The invention discloses a high-efficiency Δ 9,11 A preparation method of canrenone belongs to the technical field of preparation of intermediates of medicines. The method is based on 9α-hydroxy-4-androstenedione as a raw material, and the 9-position hydroxyl group is first eliminated by dehydration reaction to generate Δ 9,11 Double bond, then protect the 3-position carbonyl group, then epoxidize the 17-position carbonyl group, and condense with malonic acid diester to form a lactone ring, and obtain Δ after oxidative decarboxylation or decarboxylation oxidation reaction 9,11 ‑Canrenone, the raw materials of the method of the present invention are cheap and easy to obtain, the cost is low, the reaction products involved in each step are easy to purify, and the total mass yield of the final product is higher than 80%. The method of the present invention has strong operability and extremely high commercial Competitive, suitable for industrialized large-scale production, and has good economic benefits.

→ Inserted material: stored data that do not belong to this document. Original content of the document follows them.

import Summits.AtomisticToContinuum.Crystallization.Theses.VdwKissingSutherland

/-!
# `SutherlandBound` (stmt-AtomisticToContinuum-3268): reduction to the one-centre bound

The item `SutherlandBound` of route `VdwKissingSutherland` (shared verbatim with routes
`HcpThetaUniversality` and the retired `MieLadderVdwKissing`) says: for every `N`-point unit packing
`x` of `ℝ³`, `Σ_i Σ_j |x_i − x_j|⁻⁶ ≤ N · L₆(hcp)` with
`L₆(hcp) = ∑' y ∈ hcpStacking 1 √(2/3), ‖y‖⁻⁶` (diagonal terms are `0⁻¹ = 0`).

This file records the elementary bookkeeping around the item:

* `sum_inv_dist_pow_six_eq_sum_image` — the site sum of centre `i` is the one-centre sum
  `Σ_{y ∈ X_i} ‖y‖⁻⁶` over the finset `X_i = {x_j − x_i : j ≠ i}` (a finite unit packing of the
  exterior of the unit ball);
* `sutherlandBound_of_oneCentre` — the pointwise ONE-CENTRE bound (for every finite `X ⊂ ℝ³` with
  `‖y‖ ≥ 1` and pairwise distances `≥ 1`, `Σ_{y ∈ X} ‖y‖⁻⁶ ≤ L₆(hcp)`; this is verbatim the decl
  `MieLadderVdwKissing.VdwOneCentre`, g1 item 3265) implies `SutherlandBound` by summing over
  centres — the "corollary of VdwOneCentre" reading in the item's docstring;
* `sutherlandBound_of_siteBound` — more generally any uniform bound `C` on the site sums with
  `C ≤ L₆(hcp)` gives the item.

[folklore]
-/

noncomputable section

namespace Summit.AtomisticToContinuum.Crystallization.Theorems

open Literature.MathematicalPhysics.StatisticalMechanics

/-- **Site sum = one-centre sum.** For a configuration with pairwise distances `≥ 1` (hence
injective) the `r⁻⁶` site sum of centre `i` (diagonal term `0⁻¹ ^ 6 = 0` included) equals the sum
of `‖y‖⁻⁶` over the finset of relative positions `{x_j − x_i : j ≠ i}`. [folklore] -/
theorem sum_inv_dist_pow_six_eq_sum_image {N : ℕ} (x : Fin N → EuclideanSpace ℝ (Fin 3))
    (hsep : ∀ i j, i ≠ j → 1 ≤ dist (x i) (x j)) (i : Fin N) :
    ∑ j, (dist (x i) (x j))⁻¹ ^ 6 =
      ∑ y ∈ (Finset.univ.erase i).image (fun j => x j - x i), ‖y‖⁻¹ ^ 6 := by
  have hinj : Set.InjOn (fun j => x j - x i) ↑(Finset.univ.erase i) := by
    intro j _ j' _ h
    by_contra hne
    have h1 := hsep j j' hne
    have h2 : x j = x j' := sub_left_injective h
    rw [h2, dist_self] at h1
    exact absurd h1 (by norm_num)
  rw [Finset.sum_image hinj, ← Finset.add_sum_erase _ _ (Finset.mem_univ i), dist_self, inv_zero,
    zero_pow (by norm_num), zero_add]
  refine Finset.sum_congr rfl fun j _ => ?_
  rw [dist_eq_norm, ← norm_neg, neg_sub]

/-- **Uniform site bounds sum to the item.** If every site sum of every finite unit packing is at
most `C` and `C ≤ L₆(hcp)`, then `SutherlandBound` holds. [folklore] -/
theorem sutherlandBound_of_siteBound (C : ℝ)
    (hC : C ≤ ∑' y : ↥(hcpStacking 1 (Real.sqrt (2 / 3))), ‖(y : EuclideanSpace ℝ (Fin 3))‖⁻¹ ^ 6)
    (hsite : ∀ (N : ℕ) (x : Fin N → EuclideanSpace ℝ (Fin 3)),
      (∀ i j, i ≠ j → 1 ≤ dist (x i) (x j)) → ∀ i, ∑ j, (dist (x i) (x j))⁻¹ ^ 6 ≤ C) :
    Theses.VdwKissingSutherland.SutherlandBound := by
  intro N x hsep
  calc ∑ i, ∑ j, (dist (x i) (x j))⁻¹ ^ 6
      ≤ ∑ _i : Fin N, ∑' y : ↥(hcpStacking 1 (Real.sqrt (2 / 3))),
          ‖(y : EuclideanSpace ℝ (Fin 3))‖⁻¹ ^ 6 :=
        Finset.sum_le_sum fun i _ => (hsite N x hsep i).trans hC
    _ = (N : ℝ) * ∑' y : ↥(hcpStacking 1 (Real.sqrt (2 / 3))),
          ‖(y : EuclideanSpace ℝ (Fin 3))‖⁻¹ ^ 6 := by
        rw [Finset.sum_const, Finset.card_univ, Fintype.card_fin, nsmul_eq_mul]

/-- **`VdwOneCentre → SutherlandBound`.** The pointwise one-centre van der Waals bound — for every
finite `X ⊂ ℝ³` with `‖y‖ ≥ 1` on `X` and pairwise distances `≥ 1`,
`Σ_{y ∈ X} ‖y‖⁻⁶ ≤ L₆(hcp)` (verbatim `MieLadderVdwKissing.VdwOneCentre`, item
stmt-AtomisticToContinuum-3265) — implies the item by summing over centres: the relative positions
`{x_j − x_i : j ≠ i}` of a unit packing form such an `X`. [folklore] -/
theorem sutherlandBound_of_oneCentre
    (h1c : ∀ X : Finset (EuclideanSpace ℝ (Fin 3)), (∀ x ∈ X, 1 ≤ ‖x‖) →
      (∀ x ∈ X, ∀ y ∈ X, x ≠ y → 1 ≤ dist x y) →
      ∑ x ∈ X, ‖x‖⁻¹ ^ 6 ≤
        ∑' y : ↥(hcpStacking 1 (Real.sqrt (2 / 3))), ‖(y : EuclideanSpace ℝ (Fin 3))‖⁻¹ ^ 6) :
    Theses.VdwKissingSutherland.SutherlandBound := by
  refine sutherlandBound_of_siteBound _ le_rfl fun N x hsep i => ?_
  rw [sum_inv_dist_pow_six_eq_sum_image x hsep i]
  refine h1c _ (fun y hy => ?_) (fun y hy z hz hyz => ?_)
  · obtain ⟨j, hj, rfl⟩ := Finset.mem_image.1 hy
    have := hsep j i (Finset.ne_of_mem_erase hj)
    rwa [dist_eq_norm] at this
  · obtain ⟨j, hj, rfl⟩ := Finset.mem_image.1 hy
    obtain ⟨j', hj', rfl⟩ := Finset.mem_image.1 hz
    have hne : j ≠ j' := fun h => hyz (by rw [h])
    have := hsep j j' hne
    rwa [dist_sub_right]

end Summit.AtomisticToContinuum.Crystallization.Theorems
import Summits.HubbardSuperconductivity.HubbardSuperconductivity.Theorems.AnisotropyChordTransferFibre3RowCBand
import Summits.HubbardSuperconductivity.HubbardSuperconductivity.Theorems.AnisotropyChordTransferFibre3RowCL2N07306

/-!
# Route `AnisotropyChord` / H0 rotor rung, LEVEL 2 row C (KT-2b), BANDED η-FACTORISED SHARP program: the cell `ν ∈ [7306, 7890]/10⁶`, `a ∈ [3/5, 13/20]`

One `(ν, a)`-cell of the `∀L ≥ 128` kernel certificate of the off-pole tail bound (KT-2b″) with the PartN41-E §1 window-shell
cancellation, the η²-factorised evaluation AND the manifold t-band in the `t·R̄` slots (`…RowCBand`: `rowCEFT`):
★ `cellT07306C06000W06500_rowC` : `RowC.rowCCellCheckFT colN07306 3/5 13/20 446/100 107/100 (50, 24) = true` (one kernel `decide`), composed with
`RowC.offPoleTail_of_rowCCheckFT`, the column's X-sum bracket `xsN07306` and p2's `colN07306_check`:
★★ `offPoleTailT_cellN07306C06000W06500`: for EVERY `L ≥ 128` and every ground two-magnon profile (`0 ≤ Δ < 1`) with `ν`, `a` in the cell,
`‖R′‖² − P − lowN ≤ (107/100)·η_eff·(2ε₁ − T⁺)·U`.  (Supersedes the crude/sharp constants of `…RowCL2N/L2S07306…` on this cell.)
Prover seat `hubbard-h0-rotor-p1` g28–g29 (route lead); helper for piece A = stmt-HubbardSuperconductivity-23918 of rung 19089
(`--supports`, helper class).  Nothing here proves superconductivity in the Hubbard model; one kernel-certified piece of ONE
conditional reduction (the GM₃ ∀L certificate, Level-2 row C = KT-2b); the rotor TARGET as originally worded stays FALSE (g15 verdict).
Mathlib + the tree only; no sorry.  Generated by p1 g28–g29 rowc/mkfiles.py (HOME/hubbard-h0-rotor-p1/rowc/).
-/

set_option linter.dupNamespace false
set_option autoImplicit false

open Literature.Analysis.ValidatedNumerics

namespace Summit.HubbardSuperconductivity.HubbardSuperconductivity.Theorems.AnisotropyChord.Transfer.Fibre3.L2.KT2b

open L2.N1

/-- ★ the banded η-factorised sharp row-C `RExpr` cell check passes with `b = 107/100` on `a ∈ [3/5, 13/20]` over the column `colN07306`. -/
theorem cellT07306C06000W06500_rowC :
    RowC.rowCCellCheckFT colN07306 ((3 : ℚ) / 5) ((13 : ℚ) / 20) ((446 : ℚ) / 100) ((107 : ℚ) / 100) (50, 24) = true := by
  decide +kernel

/-- ★★ on this cell, for EVERY `L ≥ 128` and every ground profile: `‖R′‖² − P − lowN ≤ (107/100)·η_eff·(2ε₁ − T⁺)·U`. -/
theorem offPoleTailT_cellN07306C06000W06500 (L : ℕ) [NeZero L] (hL : 128 ≤ L) {Δ lam2 : ℝ} {f : Tor L → ℝ} (hΔ0 : 0 ≤ Δ) (hΔ1 : Δ < 1)
    (hf : IsGroundTwoMagnon L Δ lam2 f)
    (hν1 : (7306 : ℝ) / 1000000 ≤ lam2 / (2 * Real.pi / L) ^ 2) (hν2 : lam2 / (2 * Real.pi / L) ^ 2 ≤ (7890 : ℝ) / 1000000)
    (ha1 : ((3 : ℝ) / 5) ≤ Δ * f (K1 L)) (ha2 : Δ * f (K1 L) ≤ ((13 : ℝ) / 20)) :
    (ip L (resid L Δ f) (resid L Δ f)).re - polePart L Δ f - lowNormPart L Δ f
      ≤ ((107 : ℝ) / 100) * etaEff L lam2 * (2 * eps1 L - Tplus L Δ f) * Uunit L Δ f := by
  have h := RowC.offPoleTail_of_rowCCheckFT L colN07306 ((3 : ℚ) / 5) ((13 : ℚ) / 20) ((446 : ℚ) / 100) ((107 : ℚ) / 100) (50, 24) 1000000
    cellT07306C06000W06500_rowC colN07306_check xsN07306 hL hΔ0 hΔ1 hf
    (by simpa [colN07306] using hν1) (by simpa [colN07306] using hν2) (by push_cast; simpa using ha1) (by push_cast; simpa using ha2)
  simpa using h

end Summit.HubbardSuperconductivity.HubbardSuperconductivity.Theorems.AnisotropyChord.Transfer.Fibre3.L2.KT2b
/-!
# Disproof of `FinalStateFromKerrOrBomb` — findings (cdisprove seat, cycle 1, 2026-08-17)

Crux (item stmt-FinalStateConjecture-17839, route ZeroEnergyKerrOrBomb rev 9, rank 4):
`FinalStateFromKerrOrBomb : Prop := KerrOrBombModT → FinalStateConjecture` — the FRAME of the
route, successor of `StationaryLimitReduction` (stmt-10021, `KerrOrBomb → FinalStateConjecture`)
re-pointed at the rev-6 target `KerrOrBombModT` and at the re-typed summit T2 (p126844: TAME
Christodoulou genericity on one fixed end, `RaysStayInClosure`, honest near-zone radii,
`IsFutureOriented`).

## Verdict of cycle 1: NO KILL — and why it resists

* `not_crux_iff` : `¬ FinalStateFromKerrOrBomb ↔ (KerrOrBombModT ∧ ¬ FinalStateConjecture)`.
  A disproof must (i) PROVE the route's target X = `KerrOrBombModT` (smooth stationary vacuum
  rigidity of Killing-mode-stable holes of the NTHR telescope — the open AIK problem conditioned on
  scalar mode stability) AND (ii) REFUTE the audited summit statement (T2).  Neither leg exists:
  - leg (i) is not available VACUOUSLY either.  §6 below is the junk audit of the rev-6 telescope
    (new w.r.t. the predecessor's Disproof, whose target had `IsGloballyHyperbolic` of the whole
    carrier + `IsNonDegenerateHorizon`): every structural junk presentation I could think of
    (disconnected or mutilated carriers, horizon mutilation, deleted axes, `ℤ`/`ℤ_k`/antipodal
    quotients, time reversal, extreme / over-extreme / negative-mass Kerr, NUT charge, strutted
    multi-hole Weyl solutions) is excluded by a NAMED clause of the telescope, chiefly
    `IsIPlusRegular` = (T complete) ∧ (doc a globally hyperbolic SET) ∧ (a Def-1.1 hypersurface
    whose boundary is a COMPACT cross-section of `𝓔⁺`), future-presentation `∀ p, p ∈ I⁺(M_ext)`,
    the Killing–timelike collar, and the `AFEnd` end structure (`{‖x‖ > R} ⊆ ℝ³`); sub-extremal
    Kerr/Schwarzschild inhabit it (on paper: `K = ∂_{t*} + Ω_H ∂_{φ*}`, `U = {r < r₊ + δ₀}`,
    `S₀ = ∅` for Schwarzschild); the instance binders `[HasLeviCivita] [Kerr.Facts]` are tree
    theorems; the conclusion's `Kerr.smoothMetric M a r₊` on `Kerr.exterior M a = {r > max r₊ 0}`
    is the genuine analytic Kerr metric (no smoothing junk).  So X is exactly as hard as it looks.
  - leg (ii): admissible data exist (`trivialData_mem_admissibleVacuumData`), so `¬ FSC` needs a
    bad admissible datum through which NO tame immersed admissible curve of good data passes.  No
    MGHD is constructible in the tree, hence the only `¬ FSC` proof conceivable today is a UNIFORM
    (junk) failure of the T2 summit property on one admissible slice (`not_summit_of_forall_not`,
    re-derived here for the TAME genericity of T2 through the general
    `not_isTameChristodoulouGeneric_of_forall_not`).  I re-read the two T2 conjuncts that postdate
    the predecessor's four audits — `RaysStayInClosure` (horizon generators from `Σ` are limits of
    exterior points reaching the late near zone, rays to `𝓘⁺` and trapped rays lie in `O`) and
    `IsFutureOriented` (orthochronous motions; `−g♯dt*` push-forwards) — against the expected
    `N = 0` Minkowski and `N = 1` Kerr pictures: satisfied.  No uniform failure found.
* Consequently the crux is, in every plausible world, EQUIVALENT to the summit
  (`crux_iff_summit_of_target`): it carries weak cosmic censorship, large-data settling and the
  genericity transfer.  Information for the lead, not a refutation.
* TREE DEFECTS NOTICED (for the operator): the landed predecessor files
  `Theorems/StationaryLimitReduction/Negative/KillShape.lean` (p72863; `lean check` 2026-08-17:
  application type mismatch at l.66 — its inlined summit property lacks
  `RaysStayInClosure`/`IsFutureOriented` and it destructures the old topology-free genericity) and
  `Theorems/StationaryLimitReduction/Negative/FarFieldFocusing.lean` (p76008; type mismatch at l.205,
  `finalStateConjecture_of_escape` concludes the pre-T2 `IsChristodoulouGeneric`) no longer
  elaborate under the T2 summit.  §4 of this file is the T2 replacement of the former, stated through
  `IsTameChristodoulouGeneric` abstractly so that a further re-typing of the property cannot break it
  again; it is LANDED as `Theorems/FinalStateFromKerrOrBomb/Negative/KillShape.lean` (p134347).  The focusing file's checked lemmas other than `finalStateConjecture_of_escape` are
  summit-independent and still stand; under T2 the escape they call for must in addition be TAME and
  IMMERSED — §5 records why the packet train still escapes (thinning family).

## Contents
* §1 logical skeleton (`crux_iff`, `not_crux_iff`, `crux_of_summit`, `crux_of_not_target`,
  `crux_iff_summit_of_target`, `crux_iff_or`).
* §2 load-bearing analysis: ONE hypothesis; dropping it gives the summit (`without_iff_summit`) —
  no `_false_without_` theorem can exist short of `¬ FinalStateConjecture`.
* §3 position in the route (pure logic, all kernel-checked): the frame vs the predecessor frame
  (`crux_of_stationaryLimitReduction`, `stationaryLimitReduction_of_crux` under the respective
  target comparisons, neither of which is available by logic — §6 says why) and vs the
  BRIDGE-FREE frame `F′ := NonTrappingHawkingRigidity → HawkingExtensionIsKerr → FSC` that both
  round-1 idea cards (rays-not-modes, dock-on-the-cohypotheses) recommend: `bridgeFree_of_crux`
  (F ∧ ErgoregionBombModT → F′, via the landed glue) and `closes_of_bridgeFree` (F′ alone already
  decides the route with `hB`, `hF` unused).  This CERTIFIES the ideators' "X idles" remark in the
  only form logic can: modulo crux #3 the served frame and the bridge-free frame are
  inter-derivable (`crux_iff_bridgeFree_of_bomb`), so a line for this item may take `hN`, `hD` by
  name without loss, and conversely nothing is gained for `closes` by routing through X.
* §4 the T2 summit unfolded (`SummitProperty`, `summit_iff` by `Iff.rfl`) and the only shape a kill
  can take in this tree: `not_isTameChristodoulouGeneric_of_forall_not` (general, any `m ≠ 0`),
  `not_summit_of_forall_not`, `not_summit_of_forall_not_slice`, `not_crux_of`.
* §5 natural strengthenings: the pointwise reduction `CruxPointwise := X → FinalStatePointwise`
  implies the crux (`crux_of_pointwise`); believed FALSE for the reasons of the predecessor's §4/§7
  (threshold data, exactly-extremal final states, far-field focusing packets — the last is NOT cured
  by T2's tameness: a tame immersed curve `c ↦ D + c f₀ + Σₙ θₙ(c)·packetₙ` thins the train and
  escapes, so the summit survives focusing but the pointwise property still fails); nothing
  constructible, recorded as definitions.
* §6 (prose) junk audit of the rev-6 telescope of X, clause by clause.
* §7 (prose) what a proof of the frame must supply to USE X at a limit hole, clause by clause, with
  tree status — and the scalar-probe debt.
* `-- Targets` (§8, added 2026-08-17T00:58Z after the lead PICKED `SketchIdeator1` = shape m1,
  `Lines/SketchIdeator1.lean`, 7 stubs, and named three disprover targets in `PICKED.md`): (a) honesty of
  `InTelescopeModT ∧ ModeStable` on Kerr — HONEST on paper, clause list below; (b) the ray clause of
  `Sig7.stub_chartTransferT2` — reduces to a cofinality statement, no junk instance (Minkowski `N = 0`
  satisfies both sides); (c) 5′ `SigM.stub_dualModeEjectionModT` — no vanishing-detector collapse
  (kernel: `Targets.isLocalSliceTangentAt_of_forall_eq_zero`, `Targets.not_areDetectorsAt_of_forall_eq_zero`,
  LANDED as `Negative/VanishingDetectors.lean` p134793), `k = 0` excluded by the window injectivity,
  symmetric bombs routed to 2′ by the KID-free hypothesis; (d) FINDING for the lead: the m1 currency
  `Q := ModeStableModT` keeps X load-bearing at the price of a hidden open input — every FRONT stub
  (2′, 5′) that certifies its cured members by "settles to Kerr" must ALSO prove `ModeStable` of the Kerr
  presentation (Whiting mode stability IN THE ABSTRACT TELESCOPE: item KerrModeStability stmt-10024 is
  open in tree, proved only modulo DRSR boundedness p91353, and `doc = {r > r₊}` for
  `Kerr.stationaryAFBlackHole` is not in tree); with `Q := InTelescopeModT ∧ IsKerrExterior` both X and
  that input drop out (§3: X idles).  No target is broken.

## §6 Junk audit of the telescope of `KerrOrBombModT` (leg (i) cannot be had vacuously, and X
cannot be refuted by junk)

X = `∀ 𝓑 [HasLeviCivita] [Kerr.Facts], Ric = 0 → IsIPlusRegular → (∀ p, p ∈ I⁺(M_ext)) →
(T ≠ 0 on doc) → SimplyConnectedSpace doc → ∀ U K, IsOpen U → 𝓔⁺ ⊆ U → IsConnected 𝓔⁺ →
(K smooth, Killing, [T,K] = 0 on U) → (K ≠ 0 on 𝓔⁺) → (K-flow preserves 𝓔⁺) →
(g(K,K) < 0 on U ∩ doc) → (belt compact mod T) → (Killing-mode-stable) → doc ≅ Kerr exterior`.
Candidate junk presentations and the clause that kills each (all on paper; no `StationaryAFBlackHole`
other than `Kerr.stationaryAFBlackHole(On)` is constructible, and even for it `doc = {r > r₊}` is not
in the tree):

| junk presentation | killed by |
|---|---|
| carrier = Kerr ⊔ W (disconnected; `Spacetime` does not ask connectedness beyond `[ConnectedSpace]`? — it does: `Spacetime.connectedSpace`) and anyway | future-presentation: points of W ∉ I⁺(M_ext) |
| Kerr chart with a closed T-invariant set removed from the INTERIOR `{r < r₊}` | nothing — but doc, 𝓔⁺ and the conclusion are unchanged: not a counterexample (shows only that X does not see the interior; cf. `KerrOrBomb`'s GH-of-carrier clause, which did) |
| … removed from the EXTERIOR (a T-orbit of a point / of a far half-axis) | `IsIPlusRegular`.2: causal diamonds of doc straddling the hole are not compact |
| … removed from the HORIZON (polar caps of generators) | `IsIPlusRegular`.3: `closure S = K ∪ ends`, `K` compact, forces the cross-section `closure S ∖ S` to be relatively compact, hence (projection to the generator space continuous and onto) the generator space of `𝓔⁺` compact — false for `ℝ × (S² ∖ caps)` |
| whole north semi-axis removed (doc stays simply connected!) | same: the pole generator is missing from `𝓔⁺`, generator space `S² ∖ pt` non-compact |
| quotient by a time translation `t* ↦ t* + P` | `IsIPlusRegular`.2: strong causality fails on doc (closed T-orbits); NB mode stability holds there trivially (`KerrOrBomb/Negative/ModeStabilityAnatomy`: closed orbits ⇒ no `ν > 0` pair) |
| quotient by `ℤ_k` rotations | axis becomes an orbifold line: not a manifold; axis removed ⇒ GH of doc fails |
| antipodal quotient `(θ, φ*) ↦ (π − θ, φ* + π)` (free, isometric, commutes with T: a smooth Ricci-flat stationary NON-ORIENTABLE hole with end `ℝ × ℝP²`) | `SimplyConnectedSpace doc` (`π₁ = ℤ₂`); independently the structure's `e : AFEnd X` (end chart `{‖x‖ > R} ⊆ ℝ³`, i.e. `S² × (R, ∞)`) with `embed` injective: a spacelike AF end in the quotient lifts to two disjoint antipodal copies in Kerr's far region, impossible for asymptotic graphs (Borsuk–Ulam on large spheres) |
| reversed time orientation on the ingoing chart | `𝓔⁺ = ∂doc ∩ I⁺(M_ext)` becomes empty (`IsConnected 𝓔⁺` fails) and interior points ∉ I⁺(M_ext) |
| extreme Kerr `|a| = M` | collar: `g(T + cΦ, T + cΦ)|_{𝓗⁺} = g_{φφ}(c − Ω_H)² ≥ 0` forces `c = Ω_H`, and for `a = M` the Hawking field is spacelike just outside `𝓗⁺` on `sin θ > √3 − 1` (route file NUMBERS) |
| `|a| > M`, `M < 0`, the `r < 0` sheet | no horizon (`IsConnected 𝓔⁺` ⇒ nonempty) |
| Taub–NUT / Kerr–NUT | Misner string: either CTCs (strong causality) or a singular axis (not a manifold / GH fails); `k`-fall-off of `AFEnd.IsAsymptoticallyFlat` fails at the string |
| double-Kerr / Weyl multi-hole with strut | strut removed ⇒ GH of doc fails; kept ⇒ not smooth; also `IsConnected 𝓔⁺` |
| `killing := λT`, `λ > 0`, or `T + cΦ` | `T + cΦ` is spacelike far out on `M_ext` (unbounded), so `c = 0`; rescaling is harmless (`KerrOrBomb/Negative/ModeStabilityRescaling`) |
| a bent / boosted slice `X`, odd end `e` | enters only through `M_ext ⊇ T-orbit of a full far region`; `doc = I⁺(M_ext) ∩ I⁻(M_ext)` is the Kerr exterior regardless |

Upshot: the telescope is tight against structural junk; a counterexample to X is a genuinely new
smooth stationary AF vacuum black hole (scalar-mode-stable, non-Kerr) — 'dark hair' — and a proof of
X is smooth rigidity.  Neither is this seat's to produce.

## §7 What the frame must supply to USE X at a late-time limit hole (clause checklist, tree status)

A proof of `X → FSC` applies X to each stationary limit `𝓑ᵢ` of a generic development.  Per clause:
`Ric = 0` (limit of vacuum: needs `C²` convergence — the summit's `k = 2` is exactly enough);
`IsIPlusRegular` (GH of doc: from global hyperbolicity of the MGHD only if the limit is taken INSIDE
one development — it is not: the limit is a new spacetime; needs a construction; Def-1.1
hypersurface with compact cross-section: needs the event horizon of the LIMIT to be a smooth null
hypersurface with spherical sections); future-presentation (WLOG by re-presentation: LANDED p115302);
`T ≠ 0` on doc (Chruściel–Costa Cor. 3.8 from GH: landed `killing_ne_zero_of_mem_doc_of_isGloballyHyperbolic`
for GH of the CARRIER — the telescope only has GH of doc: small gap); `SimplyConnectedSpace doc`
(topological censorship, Friedman–Schleich–Witt / Chruściel–Wald 1994: NOT in tree; needs GH of doc +
null energy condition (vacuum ✓) + `𝓘` structure); collar `(U, K)` (smooth LOCAL rigidity near a
non-degenerate horizon, Alexakis–Ionescu–Klainerman 2010 / Petersen–Rácz: NOT in tree; AND
non-degeneracy `κ > 0` of the LIMIT horizon = a generic dynamical third law — NOT in tree, open in
vacuum); belt compact mod T (from AF fall-off + the collar: T timelike far out and the closed
ergoregion meets `𝓗⁺` only inside U — needs `g(T,T) → −1` uniformly at the end: fine);
Killing-MODE-STABILITY of the limit (the SCALAR probe: `□_g`-modes are not vacuum dynamics; every
round-1 card and the predecessor's triage flag this as the frame's one mechanism-less debt —
`stub_probeUniversality` of line r7; the bridge-free re-cut of §3 removes it at the price of making
`hX` idle).  Finally the OUTPUT of X (an abstract isometry `Ψ : Kerr.exterior M a → 𝓑ᵢ.carrier` onto
doc) must be turned into the summit's ingoing-Kerr–Schild late charts with `C²` convergence, honest
radii, exhaustiveness and future orientation: the landed pattern `stub_chartTransfer` p120456 was
typed against the PRE-T2 summit (no `RaysStayInClosure`/`IsFutureOriented`) — to be re-checked by the
line that uses it (cf. the stale KillShape above: T2 silently broke at least one landed file).
-/

set_option linter.dupNamespace false
set_option maxSynthPendingDepth 3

The invention relates to a method for preparing epiandrosterone by taking androstenedione as a raw material, and a target product epiandrosterone is obtained through the four-step reactions of a 3-carbonyl alkene esterification reaction, a 17-carbonyl ketal protective reaction, a hydrolysis and palladium carbon catalytic reduction reaction and an acid hydrolysis reaction of androstenedione. Compared with the existing synthesis method, the source of the raw material of the method is rich, the price is low, the synthesis condition is mild, the reduction effect of a catalyst is good, the yield ishigh, the production cost is relatively low, and the method is suitable for industrial production.

The invention discloses a method for preparing progesterone by taking 1,4-androstenedione as a raw material, which comprises the following steps: 1) dissolving 1,4-androstenedione into an organic solvent, adding the acid of trimethyl orthoformate or triethyl orthoformate, and introducing nitrogen to protect the 1,4-androstenedione to synthesize the enol ether of 1,4-androstenedione, namely 3-methoxy-androstane 3,5-diene-20-ketone; and 2) dispersing (1-methoxy ethyl)-triphenylphosphine salt in a reaction medium, an organic solvent, adding alkali at low temperature, performing a Wittig reaction of the 3-methoxy-androstane 3,5-diene-20-ketone synthesized in the step 1), and purifying and crystallizing to obtain progesterone. By adopting the 1,4-androstenedione as the raw material, the method solves the problem that of lack in raw materials for synthesizing steroid drugs such as progesterone, and improves the utilization rate of 1,4-androstenedione and the yield of progesterone; the preparation process is simple.